Saved entries
import Mathlib
import HarnessLib
import Literature.MathematicalPhysics.KineticTheory.HardSphereCrossSection

/-!
# Two replicas: the Gaussian ratio law is Cauchy — `(N(0,1) ⊗ N(0,1)){|x| ≤ q |y|} = (2/π)·arctan q`, so the `R = 2` replica-`t` bar has limiting coverage `(2/π)·arctan q` and is calibrated by `q = tan(π(1 − α)/2)`

HONEST FRAMING: exact (Metropolis-corrected) sampling algorithms for lattice gauge theory;
figures of merit are autocorrelation/cost numbers at stated couplings and volumes; no
continuum-physics claim.

Venture `LatticeQCDFlow` (cell pub-lqcd), topic `Exactness`; FANOUT row 13 (`eng-snf`, GEN-24).  NEW
WORK of the cell against Mathlib (`lintegral_comp_polarCoord_symm`, `prod_withDensity`,
`gaussianReal_of_var_ne_zero`, `lintegral_prod_mul`, `Real.strictMonoOn_tan`, `Real.tan_arctan`) and the
tree's `Literature.MathematicalPhysics.KineticTheory.integral_mul_exp_neg_sq_half`
(`∫₀^∞ r e^{−r²/2} dr = 1`, folklore); not a published result (the Cauchy law of a ratio of
independent centred normals and Student's `t₁` are NAMED ONLY); no definition is introduced.

WHY (row 13).  GEN-23/24 showed that the engine's replica-jackknife / `target_means` /
"independent runs" error bar over `R` replicas, read with a quantile `q`, has ONE limiting coverage
`L_R(q) = N(0,1)^{⊗R}{|t| ≤ q}` (K3/K4/I), and GEN-24 `NCMCGeneralSpaceReplicaTStatisticStudent`
identified `L_R(q) = N(0,1)^{⊗R}{z | |z_{r₀}| ≤ q √((Σ_{r ≠ r₀} z_r²)/(R−1))}`.  For `R = 2` — the
smallest and a common replica count (two streams / forward–reverse launch pairs) — that is
`(N(0,1) ⊗ N(0,1)){|x| ≤ q |y|}`, computed here in closed form by polar coordinates:
`(2/π)·arctan q`.  Consequences a user can read off: with the normal quantile the two-replica bar
under-covers by a fixed computable amount (`(2/π)·arctan 1.96 < 0.71`, not `0.95`), and the
calibrating quantile of GEN-23 K5/K6 is `q = tan(π(1 − α)/2)` (`= 12.706…` at `α = 0.05`, Student's
`t₁` quantile — unnamed in Mathlib).

## Content
* `abs_cos_le_mul_abs_sin_iff` (§1) — for `θ ∈ (−π, π)`, `q ≥ 0`:
  `|cos θ| ≤ q |sin θ| ↔ ||θ| − π/2| ≤ arctan q`.
* `volume_setOf_abs_cos_le_mul_abs_sin` (§1) — the angular set has length `4·arctan q` in `(−π, π)`.
* **`gaussianReal_prod_measure_abs_le_mul_abs`** (§2) — `q ≥ 0`:
  `(N(0,1) ⊗ N(0,1)){p | |p.1| ≤ q |p.2|} = (2/π)·arctan q`.
* **`gaussianReal_prod_measure_abs_le_mul_abs_tan`** (§2) — `α ∈ (0,1)`:
  the quantile `q = tan(π(1 − α)/2)` gives exactly `1 − α`;
  `gaussianReal_prod_measure_abs_le_two_mul_abs_lt` — with `q = 2 ≥ 1.96` the probability is `< 0.72`.

NOT CLAIMED: `R ≥ 3` closed forms (Student densities); the identification with the replica limit
`L_2` is one rewrite away (`NCMCGeneralSpaceReplicaTStatisticStudent` §3 with `card ι = 2`) and is
filed separately once that module has an olean; anything numerical beyond the displayed constants.
-/

namespace Summit.Ventures.LatticeQCDFlow.Exactness.GeneralNCMC

open MeasureTheory ProbabilityTheory Set Filter Topology Real
open scoped ENNReal NNReal Topology

/-! ## §1 The angular set `{θ | |cos θ| ≤ q |sin θ|}` -/

section Angular

/-- For `ψ ∈ (−π/2, π/2)` and `q ≥ 0`: `|sin ψ| ≤ q cos ψ ↔ |ψ| ≤ arctan q`. -/
theorem abs_sin_le_mul_cos_iff {ψ : ℝ} (hψ : ψ ∈ Ioo (-(π / 2)) (π / 2)) (q : ℝ) :
    |sin ψ| ≤ q * cos ψ ↔ |ψ| ≤ arctan q := by
  have hcos : 0 < cos ψ := cos_pos_of_mem_Ioo hψ
  -- `|sin ψ| ≤ q cos ψ ↔ |tan ψ| ≤ q`
  have h1 : |sin ψ| ≤ q * cos ψ ↔ |tan ψ| ≤ q := by
    rw [tan_eq_sin_div_cos, abs_div, abs_of_pos hcos, div_le_iff₀ hcos]
  -- `|tan ψ| = tan |ψ|`
  have h2 : |tan ψ| = tan |ψ| := by
    rcases le_or_gt 0 ψ with h | h
    · rw [abs_of_nonneg h, abs_of_nonneg (tan_nonneg_of_nonneg_of_le_pi_div_two h hψ.2.le)]
    · rw [abs_of_neg h, tan_neg, abs_of_nonpos
        (tan_nonpos_of_nonpos_of_neg_pi_div_two_le h.le hψ.1.le)]
  have habs : |ψ| ∈ Ioo (-(π / 2)) (π / 2) :=
    ⟨by linarith [abs_nonneg ψ, pi_pos], abs_lt.2 ⟨hψ.1, hψ.2⟩⟩
  have harc : arctan q ∈ Ioo (-(π / 2)) (π / 2) :=
    ⟨neg_pi_div_two_lt_arctan q, arctan_lt_pi_div_two q⟩
  rw [h1, h2, ← strictMonoOn_tan.le_iff_le habs harc, tan_arctan]

/-- **The angular condition in closed form**: for `θ ∈ (−π, π)` and `q ≥ 0`,
`|cos θ| ≤ q |sin θ| ↔ ||θ| − π/2| ≤ arctan q`
(`|cos θ| = |sin(|θ| − π/2)|`, `|sin θ| = cos(|θ| − π/2)`). -/
theorem abs_cos_le_mul_abs_sin_iff {θ : ℝ} (hθ : θ ∈ Ioo (-π) π) (q : ℝ) :
    |cos θ| ≤ q * |sin θ| ↔ |(|θ| - π / 2)| ≤ arctan q := by
  have hθabs : |θ| < π := abs_lt.2 ⟨hθ.1, hθ.2⟩
  -- `|sin θ| = sin |θ|`
  have hsin : |sin θ| = sin |θ| := by
    rcases le_or_gt 0 θ with h | h
    · rw [abs_of_nonneg h, abs_of_nonneg (sin_nonneg_of_nonneg_of_le_pi h hθ.2.le)]
    · rw [abs_of_neg h, sin_neg, abs_of_nonpos (sin_nonpos_of_nonpos_of_neg_pi_le h.le hθ.1.le)]
  have hcosθ : cos θ = -sin (|θ| - π / 2) := by
    rw [← cos_abs θ]
    conv_lhs => rw [show |θ| = (|θ| - π / 2) + π / 2 by ring]
    rw [cos_add_pi_div_two]
  have hsinθ : |sin θ| = cos (|θ| - π / 2) := by
    rw [hsin]
    conv_lhs => rw [show |θ| = (|θ| - π / 2) + π / 2 by ring]
    rw [sin_add_pi_div_two]
  rw [hcosθ, abs_neg, hsinθ]
  -- the degenerate point `θ = 0` (`ψ = −π/2`): both sides are false
  rcases eq_or_ne θ 0 with h0 | h0
  · subst h0
    simp only [abs_zero, zero_sub, sin_neg, abs_neg, cos_neg, sin_pi_div_two, cos_pi_div_two,
      abs_one, mul_zero]
    constructor
    · intro h; linarith
    · intro h; linarith [arctan_lt_pi_div_two q, abs_nonneg (π / 2), pi_pos,
        show |π / 2| = π / 2 from abs_of_pos (by positivity)]
  · have hψ : |θ| - π / 2 ∈ Ioo (-(π / 2)) (π / 2) :=
      ⟨by linarith [abs_pos.2 h0], by linarith⟩
    exact abs_sin_le_mul_cos_iff hψ q

/-- The angular set inside `(−π, π)` is the union of two intervals of length `2·arctan q`. -/
theorem setOf_abs_cos_le_mul_abs_sin_inter_Ioo {q : ℝ} (hq : 0 ≤ q) :
    {θ : ℝ | |cos θ| ≤ q * |sin θ|} ∩ Ioo (-π) π
      = Icc (π / 2 - arctan q) (π / 2 + arctan q)
        ∪ Icc (-(π / 2 + arctan q)) (-(π / 2 - arctan q)) := by
  have hα1 : 0 ≤ arctan q := arctan_nonneg.2 hq
  have hα2 : arctan q < π / 2 := arctan_lt_pi_div_two q
  ext θ
  simp only [mem_inter_iff, mem_setOf_eq, mem_union, mem_Icc, mem_Ioo]
  constructor
  · rintro ⟨h, hθ⟩
    rw [abs_cos_le_mul_abs_sin_iff hθ q, abs_le] at h
    rcases le_or_gt 0 θ with h0 | h0
    · rw [abs_of_nonneg h0] at h
      left; constructor <;> linarith
    · rw [abs_of_neg h0] at h
      right; constructor <;> linarith
  · intro h
    have hθ : θ ∈ Ioo (-π) π := by
      rcases h with h | h <;> (constructor <;> linarith)
    refine ⟨?_, hθ⟩
    rw [abs_cos_le_mul_abs_sin_iff hθ q, abs_le]
    rcases h with h | h
    · rw [abs_of_nonneg (by linarith : (0 : ℝ) ≤ θ)]
      constructor <;> linarith
    · rw [abs_of_neg (by linarith : θ < 0)]
      constructor <;> linarith

/-- **`vol({θ ∈ (−π, π) | |cos θ| ≤ q |sin θ|}) = 4·arctan q`** (`q ≥ 0`). -/
theorem volume_setOf_abs_cos_le_mul_abs_sin {q : ℝ} (hq : 0 ≤ q) :
    volume ({θ : ℝ | |cos θ| ≤ q * |sin θ|} ∩ Ioo (-π) π) = ENNReal.ofReal (4 * arctan q) := by
  have hα1 : 0 ≤ arctan q := arctan_nonneg.2 hq
  have hα2 : arctan q < π / 2 := arctan_lt_pi_div_two q
  rw [setOf_abs_cos_le_mul_abs_sin_inter_Ioo hq,
    measure_union _ measurableSet_Icc, Real.volume_Icc, Real.volume_Icc,
    ← ENNReal.ofReal_add (by linarith) (by linarith)]
  · congr 1
    ring
  · rw [Set.disjoint_iff]
    rintro θ ⟨h1, h2⟩
    simp only [mem_Icc] at h1 h2
    linarith

end Angular

/-! ## §2 The Gaussian measure of the double cone `{|x| ≤ q |y|}` -/

section Cone

/-- **`(N(0,1) ⊗ N(0,1)){p | |p.1| ≤ q |p.2|} = (2/π)·arctan q`** for `q ≥ 0` — the symmetric
Cauchy probability (polar coordinates: the density `e^{−r²/2}/(2π)` is radial, the event is the
angular set of §1 of length `4·arctan q`, and `∫₀^∞ r e^{−r²/2} dr = 1`). -/
theorem gaussianReal_prod_measure_abs_le_mul_abs {q : ℝ} (hq : 0 ≤ q) :
    ((gaussianReal 0 1).prod (gaussianReal 0 1)) {p : ℝ × ℝ | |p.1| ≤ q * |p.2|}
      = ENNReal.ofReal (2 / π * arctan q) := by
  have hA : MeasurableSet {p : ℝ × ℝ | |p.1| ≤ q * |p.2|} :=
    measurableSet_le (measurable_fst.abs) ((measurable_snd.abs).const_mul q)
  have hpdf : Measurable (gaussianPDF 0 1) := measurable_gaussianPDF 0 1
  -- density form on `ℝ × ℝ`
  rw [gaussianReal_of_var_ne_zero 0 one_ne_zero, prod_withDensity hpdf hpdf,
    ← Measure.volume_eq_prod, withDensity_apply _ hA, ← lintegral_indicator hA,
    ← lintegral_comp_polarCoord_symm]
  -- the integrand in polar coordinates, on the target `(0,∞) × (−π,π)`
  have hΘ : MeasurableSet {θ : ℝ | |cos θ| ≤ q * |sin θ|} :=
    measurableSet_le continuous_cos.measurable.abs (continuous_sin.measurable.abs.const_mul q)
  have heq : ∀ p ∈ polarCoord.target,
      ENNReal.ofReal p.1 • ({p : ℝ × ℝ | |p.1| ≤ q * |p.2|}.indicator
        (fun z : ℝ × ℝ => gaussianPDF 0 1 z.1 * gaussianPDF 0 1 z.2) (polarCoord.symm p))
      = ENNReal.ofReal (1 / (2 * π)) * ENNReal.ofReal (p.1 * rexp (-p.1 ^ 2 / 2))
          * {θ : ℝ | |cos θ| ≤ q * |sin θ|}.indicator 1 p.2 := by
    rintro ⟨r, θ⟩ hp
    simp only [polarCoord_target, mem_prod, mem_Ioi, mem_Ioo] at hp
    have hr : 0 < r := hp.1
    simp only [polarCoord_symm_apply, smul_eq_mul]
    -- membership of `(r cos θ, r sin θ)` in the cone is the angular condition
    have hmem : ((r * cos θ, r * sin θ) ∈ {p : ℝ × ℝ | |p.1| ≤ q * |p.2|})
        ↔ θ ∈ {θ : ℝ | |cos θ| ≤ q * |sin θ|} := by
      simp only [mem_setOf_eq, abs_mul, abs_of_pos hr]
      rw [show q * (r * |sin θ|) = r * (q * |sin θ|) by ring]
      exact mul_le_mul_iff_right₀ hr
    -- the density at `(r cos θ, r sin θ)` is `e^{−r²/2}/(2π)`
    have hdens : gaussianPDF 0 1 (r * cos θ) * gaussianPDF 0 1 (r * sin θ)
        = ENNReal.ofReal (1 / (2 * π)) * ENNReal.ofReal (rexp (-r ^ 2 / 2)) := by
      rw [gaussianPDF, gaussianPDF, gaussianPDFReal, gaussianPDFReal,
        ← ENNReal.ofReal_mul (by positivity), ← ENNReal.ofReal_mul (by positivity)]
      congr 1
      have hc : (r * cos θ - 0) ^ 2 / (2 * ((1 : ℝ≥0) : ℝ))
          + (r * sin θ - 0) ^ 2 / (2 * ((1 : ℝ≥0) : ℝ)) = r ^ 2 / 2 := by
        have := sin_sq_add_cos_sq θ
        simp only [NNReal.coe_one, mul_one, sub_zero]
        nlinarith [this]
      rw [show (Real.sqrt (2 * π * ((1 : ℝ≥0) : ℝ)))⁻¹
            * rexp (-(r * cos θ - 0) ^ 2 / (2 * ((1 : ℝ≥0) : ℝ)))
          * ((Real.sqrt (2 * π * ((1 : ℝ≥0) : ℝ)))⁻¹
            * rexp (-(r * sin θ - 0) ^ 2 / (2 * ((1 : ℝ≥0) : ℝ))))
          = ((Real.sqrt (2 * π * ((1 : ℝ≥0) : ℝ)))⁻¹ * (Real.sqrt (2 * π * ((1 : ℝ≥0) : ℝ)))⁻¹)
            * (rexp (-(r * cos θ - 0) ^ 2 / (2 * ((1 : ℝ≥0) : ℝ)))
              * rexp (-(r * sin θ - 0) ^ 2 / (2 * ((1 : ℝ≥0) : ℝ)))) by ring,
        ← Real.exp_add, ← mul_inv, Real.mul_self_sqrt (by positivity)]
      congr 1
      · simp
      · congr 1
        rw [neg_div, neg_div, ← neg_add, hc, neg_div]
    by_cases hθ : θ ∈ {θ : ℝ | |cos θ| ≤ q * |sin θ|}
    · rw [indicator_of_mem (hmem.2 hθ), indicator_of_mem hθ, hdens]
      simp only [Pi.one_apply, mul_one]
      rw [ENNReal.ofReal_mul hr.le]
      ring
    · rw [indicator_of_notMem (fun h => hθ (hmem.1 h)), indicator_of_notMem hθ]
      simp
  rw [setLIntegral_congr_fun polarCoord.open_target.measurableSet heq]
  -- the radial factor: `∫₀^∞ r e^{−r²/2} dr = 1` (Literature `integral_mul_exp_neg_sq_half`)
  have hrad : ∫⁻ r in Ioi (0 : ℝ), ENNReal.ofReal (r * rexp (-r ^ 2 / 2)) = 1 := by
    have hint : IntegrableOn (fun x => x * rexp (-x ^ 2 / 2)) (Ioi 0) := by
      have := (integrable_mul_exp_neg_mul_sq (b := 1 / 2) (by norm_num)).integrableOn (s := Ioi 0)
      refine this.congr_fun (fun x _ => ?_) measurableSet_Ioi
      simp only
      congr 2
      ring
    rw [← ofReal_integral_eq_lintegral_ofReal hint,
      Literature.MathematicalPhysics.KineticTheory.integral_mul_exp_neg_sq_half, ENNReal.ofReal_one]
    filter_upwards [ae_restrict_mem measurableSet_Ioi] with r hr
    exact mul_nonneg (le_of_lt hr) (exp_pos _).le
  -- split the product integral
  rw [polarCoord_target, Measure.volume_eq_prod, ← Measure.prod_restrict]
  have hf : Measurable fun r : ℝ =>
      ENNReal.ofReal (1 / (2 * π)) * ENNReal.ofReal (r * rexp (-r ^ 2 / 2)) := by fun_prop
  have hg : Measurable fun θ : ℝ => ({θ : ℝ | |cos θ| ≤ q * |sin θ|}.indicator 1 θ : ℝ≥0∞) :=
    measurable_one.indicator hΘ
  rw [lintegral_prod_mul (f := fun r : ℝ =>
      ENNReal.ofReal (1 / (2 * π)) * ENNReal.ofReal (r * rexp (-r ^ 2 / 2)))
      (g := fun θ : ℝ => ({θ : ℝ | |cos θ| ≤ q * |sin θ|}.indicator 1 θ : ℝ≥0∞))
      hf.aemeasurable hg.aemeasurable,
    lintegral_const_mul _ (by fun_prop), hrad, mul_one,
    lintegral_indicator_one hΘ, Measure.restrict_apply hΘ,
    volume_setOf_abs_cos_le_mul_abs_sin hq, ← ENNReal.ofReal_mul (by positivity)]
  congr 1
  field_simp
  ring

/-- **Calibration for two replicas**: for `α ∈ (0, 1)` the quantile `q = tan(π(1 − α)/2)` gives
`(N(0,1) ⊗ N(0,1)){|x| ≤ q |y|} = 1 − α` exactly (`q ≈ 12.706` at `α = 0.05`: Student's `t₁`
two-sided quantile, unnamed). -/
theorem gaussianReal_prod_measure_abs_le_mul_abs_tan {α : ℝ} (hα : α ∈ Ioo (0 : ℝ) 1) :
    ((gaussianReal 0 1).prod (gaussianReal 0 1))
        {p : ℝ × ℝ | |p.1| ≤ tan (π * (1 - α) / 2) * |p.2|}
      = ENNReal.ofReal (1 - α) := by
  have h1 : 0 < π * (1 - α) / 2 := by have := hα.2; positivity
  have h1' : 0 ≤ π * (1 - α) / 2 := h1.le
  have h2 : π * (1 - α) / 2 < π / 2 := by nlinarith [hα.1, pi_pos]
  have hq : 0 ≤ tan (π * (1 - α) / 2) := tan_nonneg_of_nonneg_of_le_pi_div_two h1' h2.le
  rw [gaussianReal_prod_measure_abs_le_mul_abs hq,
    arctan_tan (by linarith) h2]
  congr 1
  field_simp

/-- With the NORMAL two-sided 95 % quantile (`1.96 ≤ 2`) two replicas cover with limiting
probability `≤ (2/π)·arctan 2 < 0.72` — a fixed, computable under-coverage
(`arctan 2 = π/4 + arctan(1/3)` by Mathlib's `arctan 2⁻¹ + arctan 3⁻¹ = π/4`, and
`arctan(1/3) < 1/3`). -/
theorem gaussianReal_prod_measure_abs_le_two_mul_abs_lt :
    ((gaussianReal 0 1).prod (gaussianReal 0 1)) {p : ℝ × ℝ | |p.1| ≤ 2 * |p.2|}
      < ENNReal.ofReal 0.72 := by
  rw [gaussianReal_prod_measure_abs_le_mul_abs (by norm_num : (0 : ℝ) ≤ 2)]
  refine (ENNReal.ofReal_lt_ofReal_iff_of_nonneg (by positivity)).2 ?_
  have h3pos : 0 < arctan (3⁻¹ : ℝ) := arctan_pos.2 (by norm_num)
  have h3 : arctan (3⁻¹ : ℝ) < 3⁻¹ := by
    have h := Real.lt_tan h3pos (arctan_lt_pi_div_two _)
    rwa [tan_arctan] at h
  have h2 : arctan (2 : ℝ) = π / 4 + arctan 3⁻¹ := by
    have ha : arctan ((2⁻¹ : ℝ)⁻¹) = π / 2 - arctan 2⁻¹ := arctan_inv_of_pos (by norm_num)
    rw [inv_inv] at ha
    have hb := arctan_inv_2_add_arctan_inv_3
    linarith
  have hπ : (3.1415 : ℝ) < π := pi_gt_d4
  rw [h2, div_mul_eq_mul_div, div_lt_iff₀ pi_pos]
  nlinarith

end Cone

end Summit.Ventures.LatticeQCDFlow.Exactness.GeneralNCMC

Exercise goal » Up to and including the line with "WORK of the", please return the records exactly, beginning from their first line.

Reply to the task »
import Mathlib
import HarnessLib
import Literature.MathematicalPhysics.KineticTheory.HardSphereCrossSection

/-!
# Two replicas: the Gaussian ratio law is Cauchy — `(N(0,1) ⊗ N(0,1)){|x| ≤ q |y|} = (2/π)·arctan q`, so the `R = 2` replica-`t` bar has limiting coverage `(2/π)·arctan q` and is calibrated by `q = tan(π(1 − α)/2)`

HONEST FRAMING: exact (Metropolis-corrected) sampling algorithms for lattice gauge theory;
figures of merit are autocorrelation/cost numbers at stated couplings and volumes; no
continuum-physics claim.

Venture `LatticeQCDFlow` (cell pub-lqcd), topic `Exactness`; FANOUT row 13 (`eng-snf`, GEN-24).  NEW
WORK of the cell against Mathlib (`lintegral_comp_polarCoord_symm`, `prod_withDensity`,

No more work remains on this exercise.